/-- ★ **N16 AT THE REGIME-RESTRICTED READING OF RECORD FROM NODE N06's THEOREM 3.3, THE MEMBER-LOCAL DICTIONARY, THE [4] THEOREM 3.1-TYPE LETTERS AND N07's LINEAR LEAF,
LETTERS CHOSEN** (β = 1): per family `F`, a length letter `len` with its two lines, an abstract [B9] frame with [Balaban1985BackgroundPropagators] Theorem 3.3
(`B9.Thm33Printed c35 geo bg Gp GA`, node N06's statement as typed), dag-n06-b's member-local At-binders and the [4] Theorem 3.1-type letters at the PINNED all-torus members of
`zdGF3 (M_N ℂ) F.L 1 len` (hypothesis `hD`), N07's linear leaf (`h7`) and a coupling letter `g F > 0` give letters of record `ℓ₃` with the K3⁷ composer's
`h16 : S_N16 (RRec₁₃CoPHOn (readingOfRecord₁₃CoPH w1 ℓ₃ ne2 ne1) Rg)` AND, at every family, THE END's proviso, `LeafSlotAT` and dag-n21-d's numerals — module 37ᴴ's
`exists_letters_s_N16_readingOfRecord₁₃CoPHOn_of_edges_allTorus` with its `h5` supplied by module 40ᴬ `leafLettersAT_of_thm33_letters`; `Rg`, `w1`, `ne2`, `ne1` free.
Theorem 3.3, the dictionary, the letters and `LeafH3sup` are HYPOTHESES; N16 ∕ NE3 NOT discharged. [folklore] -/
theorem exists_letters_s_N16_readingOfRecord₁₃CoPHOn_of_thm33Letters_allTorus {g : T4Family → ℝ} (hg : ∀ F, 0 < g F)
    (hD : ∀ F : T4Family, letI : CStarAlgebra (Matrix (Fin N) (Fin N) ℂ) := {}
      ∃ (len : Site 4 → ℝ) (I : Type) (geo : I → B9.Geometry) (bg : I → B9.Backgrounds) (GA Gp : ∀ i, B9.KernelFamily (geo i) (bg i)) (c35 : ℝ)
        (mem : ℝ → ZdIdx 4 F.L → ℕ → I)
        (ιCfg : ∀ (M : ℝ) (i : ZdIdx 4 F.L) (m : ℕ) (U₀ : Site 4 → Fin 4 → (Matrix (Fin N) (Fin N) ℂ)ˣ), (∀ x κ, U₀ x κ ∈ unitaryUnits (Matrix (Fin N) (Fin N) ℂ)) → (bg (mem M i m)).Cfg)
        (ιLoc : ∀ (M : ℝ) (i : ZdIdx 4 F.L) (m : ℕ), (Site 4 → Fin 4 → Matrix (Fin N) (Fin N) ℂ) → (geo (mem M i m)).Loc)
        (ops : ℝ → ZdIdx 4 F.L → ℕ → OpsZd 4 (Matrix (Fin N) (Fin N) ℂ)) (c₆ K₆ M₃ a₃ c69 q CH B₀'H B₂' BG BR cL : ℝ),
        (∀ v : Site 4, 0 < len v → 1 ≤ len v) ∧ (∀ μ : Fin 4, len (e μ) = 1) ∧
        B9.Thm33Printed c35 geo bg Gp GA ∧
        0 < c₆ ∧ 0 < K₆ ∧ 0 < a₃ ∧ 0 ≤ c69 ∧ 0 ≤ q ∧ 0 < B₀'H ∧ 0 ≤ B₂' ∧ 0 ≤ BG ∧ 0 ≤ BR ∧ 0 < cL ∧
        (∀ (M : ℝ) (i : {i : ZdIdx 4 F.L // (∀ j, i.Ω j = Set.univ) ∧ (∀ m j, i.Λs m j = {_y | j = m}) ∧ (∀ m j, i.Λb m j = {_c | j = m}) ∧ i.η = ((F.L : ℝ)⁻¹) ^ i.k}) (m : ℕ), DictAt geo bg GA F.L mem ιCfg ιLoc ops M i.1 m) ∧
        (∀ (M : ℝ) (i : {i : ZdIdx 4 F.L // (∀ j, i.Ω j = Set.univ) ∧ (∀ m j, i.Λs m j = {_y | j = m}) ∧ (∀ m j, i.Λb m j = {_c | j = m}) ∧ i.η = ((F.L : ℝ)⁻¹) ^ i.k}) (m : ℕ), M₃ ≤ M → Prop6At bg F.L mem ιCfg c35 c₆ K₆ M i.1 m) ∧
        (∀ (M : ℝ) (i : {i : ZdIdx 4 F.L // (∀ j, i.Ω j = Set.univ) ∧ (∀ m j, i.Λs m j = {_y | j = m}) ∧ (∀ m j, i.Λb m j = {_c | j = m}) ∧ i.η = ((F.L : ℝ)⁻¹) ^ i.k}) (m : ℕ), M₃ ≤ M → InvAt bg F.L mem ιCfg ops c35 a₃ M i.1 m) ∧
        (∀ (M : ℝ) (i : {i : ZdIdx 4 F.L // (∀ j, i.Ω j = Set.univ) ∧ (∀ m j, i.Λs m j = {_y | j = m}) ∧ (∀ m j, i.Λb m j = {_c | j = m}) ∧ i.η = ((F.L : ℝ)⁻¹) ^ i.k}) (m : ℕ), M₃ ≤ M → CurvAt bg F.L mem ιCfg ops c35 a₃ c69 M i.1 m) ∧
        (∀ (M : ℝ) (i : {i : ZdIdx 4 F.L // (∀ j, i.Ω j = Set.univ) ∧ (∀ m j, i.Λs m j = {_y | j = m}) ∧ (∀ m j, i.Λb m j = {_c | j = m}) ∧ i.η = ((F.L : ℝ)⁻¹) ^ i.k}) (m : ℕ), M₃ ≤ M → LandauAt bg F.L mem ιCfg ops c35 a₃ M i.1 m) ∧
        (∀ (M : ℝ) (i : {i : ZdIdx 4 F.L // (∀ j, i.Ω j = Set.univ) ∧ (∀ m j, i.Λs m j = {_y | j = m}) ∧ (∀ m j, i.Λb m j = {_c | j = m}) ∧ i.η = ((F.L : ℝ)⁻¹) ^ i.k}) (m : ℕ), AvgAt F.L ops q M i.1 m) ∧
        (∀ (M : ℝ) (i : {i : ZdIdx 4 F.L // (∀ j, i.Ω j = Set.univ) ∧ (∀ m j, i.Λs m j = {_y | j = m}) ∧ (∀ m j, i.Λb m j = {_c | j = m}) ∧ i.η = ((F.L : ℝ)⁻¹) ^ i.k}) (m : ℕ), HolderAt geo bg GA F.L mem ιCfg ops 1 len CH M i.1 m) ∧
        (∀ i : {i : ZdIdx 4 F.L // (∀ j, i.Ω j = Set.univ) ∧ (∀ m j, i.Λs m j = {_y | j = m}) ∧ (∀ m j, i.Λb m j = {_c | j = m}) ∧ i.η = ((F.L : ℝ)⁻¹) ^ i.k}, SockLettersRD (𝔸 := Matrix (Fin N) (Fin N) ℂ) F.L BG BR B₀'H B₂' cL i.1.η i.1.k i.1.Ω i.1.Λs) ∧
        (∀ i : {i : ZdIdx 4 F.L // (∀ j, i.Ω j = Set.univ) ∧ (∀ m j, i.Λs m j = {_y | j = m}) ∧ (∀ m j, i.Λb m j = {_c | j = m}) ∧ i.η = ((F.L : ℝ)⁻¹) ^ i.k}, ∀ α₀ : ℝ, 0 < α₀ → α₀ ≤ cL → ∀ U₀ : Site 4 → Fin 4 → (Matrix (Fin N) (Fin N) ℂ)ˣ, (∀ x κ, U₀ x κ ∈ unitaryUnits (Matrix (Fin N) (Fin N) ℂ)) →
          InAk F.L i.1.k i.1.η α₀ i.1.Ω U₀ →
          ∃ (g Δ : (Site 4 → Matrix (Fin N) (Fin N) ℂ) →ₗ[ℂ] (Site 4 → Matrix (Fin N) (Fin N) ℂ)) (q : (Site 4 → Matrix (Fin N) (Fin N) ℂ) →ₗ[ℂ] (ℕ → Site 4 → Matrix (Fin N) (Fin N) ℂ))
            (qs : (ℕ → Site 4 → Matrix (Fin N) (Fin N) ℂ) →ₗ[ℂ] (Site 4 → Matrix (Fin N) (Fin N) ℂ)) (Aw c : (ℕ → Site 4 → Matrix (Fin N) (Fin N) ℂ) →ₗ[ℂ] (ℕ → Site 4 → Matrix (Fin N) (Fin N) ℂ))
            (H' : XSpace 4 i.1.k (Matrix (Fin N) (Fin N) ℂ) →ₗ[ℂ] (Site 4 → Matrix (Fin N) (Fin N) ℂ)),
            (∀ x : Site 4 → Matrix (Fin N) (Fin N) ℂ, (∃ C : ℝ, ∀ y, ‖x y‖ ≤ C) → g (Δ x + qs (Aw (q x))) = x) ∧ (∀ φ, qs (c (q (g (g (qs φ))))) = qs φ) ∧
            (∀ (f : Site 4 → Matrix (Fin N) (Fin N) ℂ), ∀ x ∈ i.1.Ω 0, Δ f x = covLap i.1.η U₀ ((i.1.Ω 0).indicator f) x) ∧
            (∀ (μ : ℕ → Site 4 → Matrix (Fin N) (Fin N) ℂ), ∀ x ∈ i.1.Ω 0, qs μ x = QT F.L i.1.k (i.1.Λs i.1.k) U₀ μ x) ∧
            (∀ (f : Site 4 → Matrix (Fin N) (Fin N) ℂ) (n : ℕ), n ≤ i.1.k → ∀ y ∈ i.1.Λs i.1.k n, q f n y = QprimeIter (zdBlocking 4 F.L) (bgT F.L U₀) n f y) ∧
            (∀ (f : Site 4 → Matrix (Fin N) (Fin N) ℂ) (n : ℕ) (y : Site 4), ¬ (n ≤ i.1.k ∧ y ∈ i.1.Λs i.1.k n) → q f n y = 0) ∧
            (∀ (X : XSpace 4 i.1.k (Matrix (Fin N) (Fin N) ℂ)) (x : Site 4), ‖H' X x‖ ≤ B₀'H * ‖X‖) ∧
            (∀ n, n ≤ i.1.k → ∀ (X : XSpace 4 i.1.k (Matrix (Fin N) (Fin N) ℂ)), ∀ p ∈ {b : Site 4 × Fin 4 | SideTouches (i.1.Ω n) b.1 b.2},
              wt F.L i.1.η n * ‖covDerivFwd i.1.η U₀ p.2 (H' X) p.1‖ ≤ B₀'H * ‖X‖) ∧
            (∀ X : XSpace 4 i.1.k (Matrix (Fin N) (Fin N) ℂ), Bd2 F.L i.1.η i.1.k i.1.Ω (covLap i.1.η U₀ (H' X)) (B₂' * ‖X‖)) ∧
            (∀ (Y : XSpace 4 i.1.k (Matrix (Fin N) (Fin N) ℂ)) (n : ℕ) (hn : n ≤ i.1.k) (y : Site 4), y ∈ i.1.Λs i.1.k n →
              QprimeIter (zdBlocking 4 F.L) (bgT F.L U₀) n (H' Y) y = Y (⟨n, Nat.lt_succ_of_le hn⟩, y)) ∧
            (∀ (f : Site 4 → Matrix (Fin N) (Fin N) ℂ) (r : ℝ), 0 ≤ r → Bd2 F.L i.1.η i.1.k i.1.Ω f r →
              (∀ x, ‖g f x‖ ≤ BG * r) ∧ ∀ n, n ≤ i.1.k → ∀ p ∈ {b : Site 4 × Fin 4 | SideTouches (i.1.Ω n) b.1 b.2},
                wt F.L i.1.η n * ‖covDerivFwd i.1.η U₀ p.2 (g f) p.1‖ ≤ BG * r) ∧
            (∀ (f : Site 4 → Matrix (Fin N) (Fin N) ℂ) (r : ℝ), 0 ≤ r → Bd2 F.L i.1.η i.1.k i.1.Ω f r → Bd2 F.L i.1.η i.1.k i.1.Ω (f - g (qs (c (q (g f))))) (BR * r))))
    (h7 : ∀ F : T4Family, ∃ C ε₀ : ℝ, 0 ≤ C ∧ 0 < ε₀ ∧ ∀ ε : ℝ, 0 < ε → ε ≤ ε₀ →
      LeafH3sup 4 F.L (ne3NperOfRecord₁₁ F 0 0) ε (C * ε) (C * ε) (ne3DomOfRecord₁₁ F N 0 0)) :
    ∃ ℓ₃ : T4Family → NE3Letters₁₁,
      S_N16 (RRec₁₃CoPHOn (readingOfRecord₁₃CoPH w1 ℓ₃ ne2 ne1) Rg) ∧
      ∀ F : T4Family, (ℓ₃ F).g = g F ∧ (ℓ₃ F).Λ₁ = radiusOfRecord N F.L (ne3NperOfRecord₁₁ F 0 0) ∧ (ℓ₃ F).C = constOfRecord N F.L (ne3NperOfRecord₁₁ F 0 0) (g F) ∧
        0 < (ℓ₃ F).b ∧ 512 * (4 + 1) * (4 + 4) * (F.L : ℝ) ^ 2 * (ℓ₃ F).b ≤ 1 ∧ 0 < (ℓ₃ F).Λ₂' ∧
        InEndRegime (ne3OfRecord₁₁ F (ne3ConstLayerOfRecord₁₁ F N (ℓ₃ F))) ∧ LeafSlotAT (ne3OfRecord₁₁ F (ne3ConstLayerOfRecord₁₁ F N (ℓ₃ F))) := by
  refine exists_letters_s_N16_readingOfRecord₁₃CoPHOn_of_edges_allTorus (Rg := Rg) (w1 := w1) (ne2 := ne2) (ne1 := ne1) (hg := hg) (h7 := h7) (h5 := fun F => ?_)
  letI : CStarAlgebra (Matrix (Fin N) (Fin N) ℂ) := {}
  obtain ⟨len, I, geo, bg, GA, Gp, c35, mem, ιCfg, ιLoc, ops, c₆, K₆, M₃, a₃, c69, q, CH, B₀'H, B₂', BG, BR, cL, hlen, hlen1, h33, hc₆, hK₆, ha₃, hc69, hq,
    hB₀'H, hB₂', hBG, hBR, hcL, hdict, hP6, hinv, hcurv, hlan, havg, hhol, SLet, SLetUB⟩ := hD F
  obtain ⟨c₁, c₁', B₁', cP', C₂, B₀β, inp, hB₁', hBB, hc₁', hwin, hT, hP⟩ :=
    leafLettersAT_of_thm33_letters (𝔸 := Matrix (Fin N) (Fin N) ℂ) F.hL.2 1 len geo bg GA h33 mem ιCfg ιLoc ops hdict hP6 hinv hcurv hlan havg hhol
      hc₆ hK₆ ha₃ hc69 hq hB₀'H hB₂' hBG hBR hcL SLet SLetUB
  exact ⟨len, c₁, c₁', B₁', cP', C₂, B₀β, inp, hlen, hlen1, hB₁', hBB, hc₁', hwin, hT, hP⟩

#### [EXERCISE DETAILS]
Reply with the number of lines in the entries that hold the word "SLet", and add no other words.

#### [REPLY]
2